Copy out every record that follows, word for word.

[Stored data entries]
§

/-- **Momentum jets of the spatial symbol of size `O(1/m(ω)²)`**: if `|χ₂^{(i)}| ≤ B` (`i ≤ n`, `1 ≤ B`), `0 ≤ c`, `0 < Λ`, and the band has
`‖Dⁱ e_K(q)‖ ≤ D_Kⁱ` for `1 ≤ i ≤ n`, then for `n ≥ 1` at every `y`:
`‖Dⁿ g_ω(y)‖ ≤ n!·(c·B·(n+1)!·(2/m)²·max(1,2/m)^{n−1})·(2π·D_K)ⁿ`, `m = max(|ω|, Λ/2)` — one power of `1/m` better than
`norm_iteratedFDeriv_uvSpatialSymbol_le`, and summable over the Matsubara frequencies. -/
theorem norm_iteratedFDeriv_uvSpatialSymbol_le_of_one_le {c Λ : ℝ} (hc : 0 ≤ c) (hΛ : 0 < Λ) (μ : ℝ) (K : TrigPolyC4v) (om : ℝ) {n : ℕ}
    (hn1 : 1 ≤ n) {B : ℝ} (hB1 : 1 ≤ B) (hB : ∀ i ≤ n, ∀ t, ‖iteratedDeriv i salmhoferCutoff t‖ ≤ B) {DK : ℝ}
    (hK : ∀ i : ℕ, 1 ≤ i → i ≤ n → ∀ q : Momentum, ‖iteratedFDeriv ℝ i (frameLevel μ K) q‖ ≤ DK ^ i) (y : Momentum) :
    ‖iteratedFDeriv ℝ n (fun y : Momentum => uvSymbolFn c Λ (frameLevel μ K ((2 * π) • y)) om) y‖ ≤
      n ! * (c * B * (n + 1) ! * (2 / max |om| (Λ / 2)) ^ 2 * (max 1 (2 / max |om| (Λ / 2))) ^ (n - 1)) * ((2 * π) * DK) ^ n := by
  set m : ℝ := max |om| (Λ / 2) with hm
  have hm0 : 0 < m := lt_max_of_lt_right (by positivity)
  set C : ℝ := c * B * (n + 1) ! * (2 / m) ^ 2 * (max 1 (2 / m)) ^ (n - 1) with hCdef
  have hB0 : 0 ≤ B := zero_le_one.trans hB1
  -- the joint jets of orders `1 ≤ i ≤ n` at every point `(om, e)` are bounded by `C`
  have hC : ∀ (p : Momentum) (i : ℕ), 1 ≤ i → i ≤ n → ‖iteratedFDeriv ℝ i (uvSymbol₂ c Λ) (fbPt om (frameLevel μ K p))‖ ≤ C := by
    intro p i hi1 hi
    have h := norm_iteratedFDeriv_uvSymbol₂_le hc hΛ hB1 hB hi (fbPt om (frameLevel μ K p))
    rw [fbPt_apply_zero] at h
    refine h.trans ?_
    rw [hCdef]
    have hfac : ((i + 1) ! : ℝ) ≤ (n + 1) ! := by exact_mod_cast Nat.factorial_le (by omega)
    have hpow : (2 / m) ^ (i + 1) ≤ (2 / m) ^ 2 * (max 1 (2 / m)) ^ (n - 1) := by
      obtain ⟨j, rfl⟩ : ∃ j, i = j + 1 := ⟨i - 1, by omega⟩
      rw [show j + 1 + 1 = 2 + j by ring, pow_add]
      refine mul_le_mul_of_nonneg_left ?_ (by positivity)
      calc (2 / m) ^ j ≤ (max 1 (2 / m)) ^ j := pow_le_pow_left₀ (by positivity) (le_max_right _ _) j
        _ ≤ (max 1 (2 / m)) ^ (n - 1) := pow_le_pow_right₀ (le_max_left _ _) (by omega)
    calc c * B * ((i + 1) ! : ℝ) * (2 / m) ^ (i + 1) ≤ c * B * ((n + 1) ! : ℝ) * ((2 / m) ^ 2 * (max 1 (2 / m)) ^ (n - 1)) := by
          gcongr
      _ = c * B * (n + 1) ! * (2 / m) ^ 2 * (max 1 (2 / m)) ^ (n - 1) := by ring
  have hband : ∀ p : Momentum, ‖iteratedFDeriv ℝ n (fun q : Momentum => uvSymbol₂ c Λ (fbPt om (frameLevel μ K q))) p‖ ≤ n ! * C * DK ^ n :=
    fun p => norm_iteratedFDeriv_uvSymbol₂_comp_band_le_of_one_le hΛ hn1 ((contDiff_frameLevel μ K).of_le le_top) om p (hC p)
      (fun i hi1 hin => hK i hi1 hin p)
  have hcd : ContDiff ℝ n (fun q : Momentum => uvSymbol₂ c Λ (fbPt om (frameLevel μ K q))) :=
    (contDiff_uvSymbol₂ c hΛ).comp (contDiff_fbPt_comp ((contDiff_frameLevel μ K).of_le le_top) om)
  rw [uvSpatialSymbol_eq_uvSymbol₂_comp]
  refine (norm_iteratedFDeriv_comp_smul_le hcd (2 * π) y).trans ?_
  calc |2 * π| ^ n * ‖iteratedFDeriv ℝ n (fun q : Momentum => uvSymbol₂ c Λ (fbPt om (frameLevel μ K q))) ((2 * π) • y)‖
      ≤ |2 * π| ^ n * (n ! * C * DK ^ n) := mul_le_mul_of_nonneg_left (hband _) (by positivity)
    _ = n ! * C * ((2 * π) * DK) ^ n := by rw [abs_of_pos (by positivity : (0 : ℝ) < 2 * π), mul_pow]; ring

§

**Output below**
/-- **Momentum jets of the spatial symbol of size `O(1/m(ω)²)`**: if `|χ₂^{(i)}| ≤ B` (`i ≤ n`, `1 ≤ B`), `0 ≤ c`, `0 < Λ`, and the band has
`‖Dⁱ e_K(q)‖ ≤ D_Kⁱ` for `1 ≤ i ≤ n`, then for `n ≥ 1` at every `y`:
`‖Dⁿ g_ω(y)‖ ≤ n!·(c·B·(n+1)!·(2/m)²·max(1,2/m)^{n−1})·(2π·D_K)ⁿ`, `m = max(|ω|, Λ/2)` — one power of `1/m` better than
`norm_iteratedFDeriv_uvSpatialSymbol_le`, and summable over the Matsubara frequencies. -/
theorem norm_iteratedFDeriv_uvSpatialSymbol_le_of_one_le {c Λ : ℝ} (hc : 0 ≤ c) (hΛ : 0 < Λ) (μ : ℝ) (K : TrigPolyC4v) (om : ℝ) {n : ℕ}
    (hn1 : 1 ≤ n) {B : ℝ} (hB1 : 1 ≤ B) (hB : ∀ i ≤ n, ∀ t, ‖iteratedDeriv i salmhoferCutoff t‖ ≤ B) {DK : ℝ}
    (hK : ∀ i : ℕ, 1 ≤ i → i ≤ n → ∀ q : Momentum, ‖iteratedFDeriv ℝ i (frameLevel μ K) q‖ ≤ DK ^ i) (y : Momentum) :
    ‖iteratedFDeriv ℝ n (fun y : Momentum => uvSymbolFn c Λ (frameLevel μ K ((2 * π) • y)) om) y‖ ≤
      n ! * (c * B * (n + 1) ! * (2 / max |om| (Λ / 2)) ^ 2 * (max 1 (2 / max |om| (Λ / 2))) ^ (n - 1)) * ((2 * π) * DK) ^ n := by
  set m : ℝ := max |om| (Λ / 2) with hm
  have hm0 : 0 < m := lt_max_of_lt_right (by positivity)
  set C : ℝ := c * B * (n + 1) ! * (2 / m) ^ 2 * (max 1 (2 / m)) ^ (n - 1) with hCdef
  have hB0 : 0 ≤ B := zero_le_one.trans hB1
  -- the joint jets of orders `1 ≤ i ≤ n` at every point `(om, e)` are bounded by `C`
  have hC : ∀ (p : Momentum) (i : ℕ), 1 ≤ i → i ≤ n → ‖iteratedFDeriv ℝ i (uvSymbol₂ c Λ) (fbPt om (frameLevel μ K p))‖ ≤ C := by
    intro p i hi1 hi
    have h := norm_iteratedFDeriv_uvSymbol₂_le hc hΛ hB1 hB hi (fbPt om (frameLevel μ K p))
    rw [fbPt_apply_zero] at h
    refine h.trans ?_
    rw [hCdef]
    have hfac : ((i + 1) ! : ℝ) ≤ (n + 1) ! := by exact_mod_cast Nat.factorial_le (by omega)
    have hpow : (2 / m) ^ (i + 1) ≤ (2 / m) ^ 2 * (max 1 (2 / m)) ^ (n - 1) := by
      obtain ⟨j, rfl⟩ : ∃ j, i = j + 1 := ⟨i - 1, by omega⟩
      rw [show j + 1 + 1 = 2 + j by ring, pow_add]
      refine mul_le_mul_of_nonneg_left ?_ (by positivity)
      calc (2 / m) ^ j ≤ (max 1 (2 / m)) ^ j := pow_le_pow_left₀ (by positivity) (le_max_right _ _) j
        _ ≤ (max 1 (2 / m)) ^ (n - 1) := pow_le_pow_right₀ (le_max_left _ _) (by omega)
    calc c * B * ((i + 1) ! : ℝ) * (2 / m) ^ (i + 1) ≤ c * B * ((n + 1) ! : ℝ) * ((2 / m) ^ 2 * (max 1 (2 / m)) ^ (n - 1)) := by
          gcongr
      _ = c * B * (n + 1) ! * (2 / m) ^ 2 * (max 1 (2 / m)) ^ (n - 1) := by ring
  have hband : ∀ p : Momentum, ‖iteratedFDeriv ℝ n (fun q : Momentum => uvSymbol₂ c Λ (fbPt om (frameLevel μ K q))) p‖ ≤ n ! * C * DK ^ n :=
    fun p => norm_iteratedFDeriv_uvSymbol₂_comp_band_le_of_one_le hΛ hn1 ((contDiff_frameLevel μ K).of_le le_top) om p (hC p)
      (fun i hi1 hin => hK i hi1 hin p)
  have hcd : ContDiff ℝ n (fun q : Momentum => uvSymbol₂ c Λ (fbPt om (frameLevel μ K q))) :=
    (contDiff_uvSymbol₂ c hΛ).comp (contDiff_fbPt_comp ((contDiff_frameLevel μ K).of_le le_top) om)
  rw [uvSpatialSymbol_eq_uvSymbol₂_comp]
  refine (norm_iteratedFDeriv_comp_smul_le hcd (2 * π) y).trans ?_
  calc |2 * π| ^ n * ‖iteratedFDeriv ℝ n (fun q : Momentum => uvSymbol₂ c Λ (fbPt om (frameLevel μ K q))) ((2 * π) • y)‖
      ≤ |2 * π| ^ n * (n ! * C * DK ^ n) := mul_le_mul_of_nonneg_left (hband _) (by positivity)
    _ = n ! * C * ((2 * π) * DK) ^ n := by rw [abs_of_pos (by positivity : (0 : ℝ) < 2 * π), mul_pow]; ring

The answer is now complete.